Las noches de junio huelen a pólvora y madera quemada, son tan efímeras que sus verbenas suelen prolongarse hasta el amanecer, tan familiares y festivas que a los niños se les concede el derecho a trasnochar, tan musicales y pachangueras que hasta los tímidos y desgarbados osamos mover el esqueleto.
Pero las noches del solsticio de verano también son pródigas en ruido, petardeo e incidentes desagradables. No pretendo con estas líneas aguar la fiesta a nadie, tampoco exhortar a mis conciudadanos a vivir en reclusión. Todo lo contrario: salgan a la calle, disfruten, bailen y rían. Eso sí, tan solo les sugiero una actitud cívica y respetuosa para con sus vecinos.

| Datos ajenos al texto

import Literature.MathematicalPhysics.QuantumFieldTheory.QCDPhaseQuenchedReweighting
import Summits.QuantumFields.QCD.Theorems.GluonicCompletion.Negative.Reweighting

/-!
# Crux `GluonicCompletion` (stmt-QuantumFields-9152), line `finite-sign-budget-at-the-scheme-volume` —
# the sign-free slice of stub `stub_signDecorrelation`

The sign–observable covariance `Cov₊(W, R) = ⟨W R⟩₊ − ⟨W⟩₊⟨R⟩₊` of the line (with `⟨·⟩₊ = qcdPhaseQuenchedExpect`
the `|det D|`-reweighted Wilson expectation and `W = qcdDetPhase` the determinant sign) vanishes IDENTICALLY on
the isospin-symmetric two-flavour locus `N_f = 2`, `m_u = m_d`: there `det D = (det D_W)² ≥ 0` configuration-wise
(`Negative.det_re_nonneg_two_degenerate`), so `|det D| • (W R) = |det D| • R` pointwise (where `det D = 0` the weight
kills both sides; elsewhere `W = 1`), hence `⟨W R⟩₊ = ⟨R⟩₊` and `⟨W⟩₊ = ⟨1⟩₊`, and the covariance is `0` whether or
not the phase-quenched denominator vanishes (junk `0⁻¹ = 0` makes every `⟨·⟩₊` zero). No a.e. non-vanishing of
`det D`, no sign coherence and no convergence hypothesis is needed.

* `smul_qcdDetPhase_mul_two_degenerate` — the pointwise identity `|det D| • (W r) = |det D| • r`.
* `cov_qcdDetPhase_eq_zero_two_degenerate` — `⟨W R⟩₊ − ⟨W⟩₊⟨R⟩₊ = 0` for every complex observable `R`.
* `signDecorrelation_two_degenerate` (registered sub-goal, via `signDecorrelation_two_degenerate_aux`) — the conclusion of `stub_signDecorrelation` for `N_f = 2`, `m 0 = m 1`,
  for every regularisation, renormalisations, subsequence and species string (the covariance sequence is the
  constant `0`).
-/

noncomputable section

namespace Summit.QuantumFields.QCD.Theorems.FiniteSignBudgetAtTheSchemeVolume

open scoped BigOperators Topology ENNReal SchwartzMap
open MeasureTheory Filter
open Literature.MathematicalPhysics.QuantumFieldTheory Literature.MathematicalPhysics.QuantumLattice
  Literature.Probability.LatticeModels Literature.MathematicalPhysics.AQFT

variable {S : ℕ} [NeZero S]

/-- On the degenerate two-flavour locus the reweighting factor is invisible under the phase-quenched weight:
`|det D(U)| • (W(U) r) = |det D(U)| • r` for every `U` and `r` (`det D = (det D_W)² ≥ 0`, so `W = 1` wherever
`det D ≠ 0`, and both sides vanish where `det D = 0`). [folklore] -/
theorem smul_qcdDetPhase_mul_two_degenerate (U : GaugeConfig 4 S SU3) (mq : Fin 2 → ℝ) (h : mq 0 = mq 1)
    (r : ℂ) : ‖(diracMatrix U mq).det‖ • (qcdDetPhase U mq * r) = ‖(diracMatrix U mq).det‖ • r := by
  by_cases h0 : (diracMatrix U mq).det = 0
  · simp [h0]
  · have hre : 0 < ((diracMatrix U mq).det).re := by
      refine lt_of_le_of_ne (GluonicCompletion.Negative.det_re_nonneg_two_degenerate U mq h) fun h0' => h0 ?_
      rw [det_diracMatrix_eq_ofReal_re U mq, ← h0', Complex.ofReal_zero]
    rw [qcdDetPhase_eq_sign, sign_pos hre, SignType.coe_one, Complex.ofReal_one, one_mul]

/-- **No sign problem, no covariance.** For `N_f = 2` with degenerate bare masses `m_u = m_d`, on every torus and
at every coupling, `⟨W R⟩₊ − ⟨W⟩₊ ⟨R⟩₊ = 0` for every complex gauge functional `R` (in particular for every
Berezin ratio): `⟨W R⟩₊ = ⟨R⟩₊` and `⟨W⟩₊ = ⟨1⟩₊ ∈ {0, 1}` according as the phase-quenched denominator vanishes
or not, and in the junk case `⟨R⟩₊ = 0` as well. [folklore] -/
theorem cov_qcdDetPhase_eq_zero_two_degenerate (β : ℝ) (mq : Fin 2 → ℝ) (h : mq 0 = mq 1)
    (R : GaugeConfig 4 S SU3 → ℂ) :
    qcdPhaseQuenchedExpect β S mq (fun U => qcdDetPhase U mq * R U) -
        qcdPhaseQuenchedExpect β S mq (fun U => qcdDetPhase U mq) * qcdPhaseQuenchedExpect β S mq R = 0 := by
  have h1 : qcdPhaseQuenchedExpect β S mq (fun U => qcdDetPhase U mq * R U) = qcdPhaseQuenchedExpect β S mq R := by
    simp only [qcdPhaseQuenchedExpect_def, smul_qcdDetPhase_mul_two_degenerate _ mq h]
  have h2 : qcdPhaseQuenchedExpect β S mq (fun U => qcdDetPhase U mq) =
      qcdPhaseQuenchedExpect β S mq (fun _ => (1 : ℂ)) := by
    simp only [qcdPhaseQuenchedExpect_def]
    congr 1
    refine integral_congr_ae (Eventually.of_forall fun U => ?_)
    have := smul_qcdDetPhase_mul_two_degenerate U mq h 1
    rwa [mul_one] at this
  rw [h1, h2]
  by_cases hZ : ∫ U, ‖(diracMatrix U mq).det‖ ∂(wilsonMeasure (d := 4) (L := S) (fundamentalRep (Fin 3)) β) = 0
  · simp [qcdPhaseQuenchedExpect_def, hZ]
  · rw [qcdPhaseQuenchedExpect_const β mq hZ, one_mul, sub_self]

/-- **The sign-free slice of `stub_signDecorrelation`.** For `N_f = 2` and a mass tuple with `m 0 = m 1`, along
ANY regularisation `reg`, renormalisations `(z, shift)`, reindexing `φ` and species string `σ` on test functions
`f`, the phase-quenched covariance between the determinant sign and the Berezin ratio of the smeared product is
the constant sequence `0`, hence tends to `0`: the bare masses `m_crit(k) + a_k m_f / Z_m(k)` of the two flavours
coincide at every step, so `cov_qcdDetPhase_eq_zero_two_degenerate` applies torus by torus. (The hypothesis body
`H(reg)`, strict monotonicity of `φ` and the convergence of the phase-quenched Schwinger functions demanded by the
stub are not needed on this locus.) [folklore] -/
private theorem signDecorrelation_two_degenerate_aux (reg : QCDRegularisation 2) (m : Fin 2 → ℝ) (hm : m 0 = m 1)
    (z shift : QCDField 2 → ℕ → ℝ) (φ : ℕ → ℕ) (n : ℕ) (σ : Fin n → QCDField 2)
    (f : Fin n → 𝓢(EuclideanSpace ℝ (Fin 4), ℝ)) :
    Tendsto (fun k : ℕ =>
      (qcdPhaseQuenchedExpect ((reg.scheme m z shift).β (φ k)) ((reg.scheme m z shift).side (φ k)) (fun fl => (reg.scheme m z shift).mq fl (φ k)) (fun U => qcdDetPhase U (fun fl => (reg.scheme m z shift).mq fl (φ k)) * (fermiIntegral ((List.ofFn fun i => smearedInsertion (reg.scheme m z shift) (φ k) U (σ i) (f i)).prod * fermiBoltzmann U fun fl => (reg.scheme m z shift).mq fl (φ k)) / fermiIntegral (fermiBoltzmann U fun fl => (reg.scheme m z shift).mq fl (φ k)))) -
        qcdPhaseQuenchedExpect ((reg.scheme m z shift).β (φ k)) ((reg.scheme m z shift).side (φ k)) (fun fl => (reg.scheme m z shift).mq fl (φ k)) (fun U => qcdDetPhase U (fun fl => (reg.scheme m z shift).mq fl (φ k))) *
          qcdPhaseQuenchedExpect ((reg.scheme m z shift).β (φ k)) ((reg.scheme m z shift).side (φ k)) (fun fl => (reg.scheme m z shift).mq fl (φ k)) (fun U => (fermiIntegral ((List.ofFn fun i => smearedInsertion (reg.scheme m z shift) (φ k) U (σ i) (f i)).prod * fermiBoltzmann U fun fl => (reg.scheme m z shift).mq fl (φ k)) / fermiIntegral (fermiBoltzmann U fun fl => (reg.scheme m z shift).mq fl (φ k)))))) atTop (𝓝 0) := by
  refine tendsto_const_nhds.congr fun k => (cov_qcdDetPhase_eq_zero_two_degenerate _ _ ?_ _).symm
  simp only [QCDRegularisation.scheme_mq, hm]

/-- **Registered sub-goal `signDecorrelation_two_degenerate`** (verbatim): the conclusion of `stub_signDecorrelation` on the
isospin-symmetric two-flavour locus `N_f = 2`, `m 0 = m 1`, for every regularisation, renormalisations, subsequence and
species string — the covariance sequence is the constant `0`. [folklore] -/
theorem signDecorrelation_two_degenerate :
    open scoped SchwartzMap in open MeasureTheory Filter Topology Literature.MathematicalPhysics.QuantumFieldTheory Literature.MathematicalPhysics.QuantumLattice Literature.Probability.LatticeModels Literature.MathematicalPhysics.AQFT in ∀ (reg : QCDRegularisation 2) (m : Fin 2 → ℝ), m 0 = m 1 → ∀ (z shift : QCDField 2 → ℕ → ℝ) (φ : ℕ → ℕ) (n : ℕ) (σ : Fin n → QCDField 2) (f : Fin n → SchwartzMap (EuclideanSpace ℝ (Fin 4)) ℝ), Tendsto (fun k : ℕ => (qcdPhaseQuenchedExpect ((reg.scheme m z shift).β (φ k)) ((reg.scheme m z shift).side (φ k)) (fun fl => (reg.scheme m z shift).mq fl (φ k)) (fun U => qcdDetPhase U (fun fl => (reg.scheme m z shift).mq fl (φ k)) * (fermiIntegral ((List.ofFn fun i => smearedInsertion (reg.scheme m z shift) (φ k) U (σ i) (f i)).prod * fermiBoltzmann U fun fl => (reg.scheme m z shift).mq fl (φ k)) / fermiIntegral (fermiBoltzmann U fun fl => (reg.scheme m z shift).mq fl (φ k)))) - qcdPhaseQuenchedExpect ((reg.scheme m z shift).β (φ k)) ((reg.scheme m z shift).side (φ k)) (fun fl => (reg.scheme m z shift).mq fl (φ k)) (fun U => qcdDetPhase U (fun fl => (reg.scheme m z shift).mq fl (φ k))) * qcdPhaseQuenchedExpect ((reg.scheme m z shift).β (φ k)) ((reg.scheme m z shift).side (φ k)) (fun fl => (reg.scheme m z shift).mq fl (φ k)) (fun U => (fermiIntegral ((List.ofFn fun i => smearedInsertion (reg.scheme m z shift) (φ k) U (σ i) (f i)).prod * fermiBoltzmann U fun fl => (reg.scheme m z shift).mq fl (φ k)) / fermiIntegral (fermiBoltzmann U fun fl => (reg.scheme m z shift).mq fl (φ k)))))) atTop (nhds 0) :=
  fun reg m hm z shift φ n σ f => signDecorrelation_two_degenerate_aux reg m hm z shift φ n σ f

end Summit.QuantumFields.QCD.Theorems.FiniteSignBudgetAtTheSchemeVolume

end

Pese a la normativa, que regula el uso de material pirotécnico en la vía pública, algunos desaprensivos se las ingenian para multiplicar los efectos destructivos y sonoros de sus petardos. Les trae sin cuidado el perjuicio que ejercen esas detonaciones sobre la salud de las personas con problemas auditivos, el temor de los niños asustadizos y el de las mascotas.
Como contrapartida, bienvenida sea a Barcelona la caseta en la que solo se venderán productos pirotécnicos de media y baja sonoridad. El diccionario de la lengua española recoge varias acepciones para la palabra petardo.
Una de ellas hace referencia a un tubo cargado de pólvora susceptible de explotar si se prende una mecha; otra, coloquial y despectiva, para describir a personas pesadas, aburridas o fastidiosas. Disfruten ustedes de la fiesta pero ¡Cuidado con los petardos!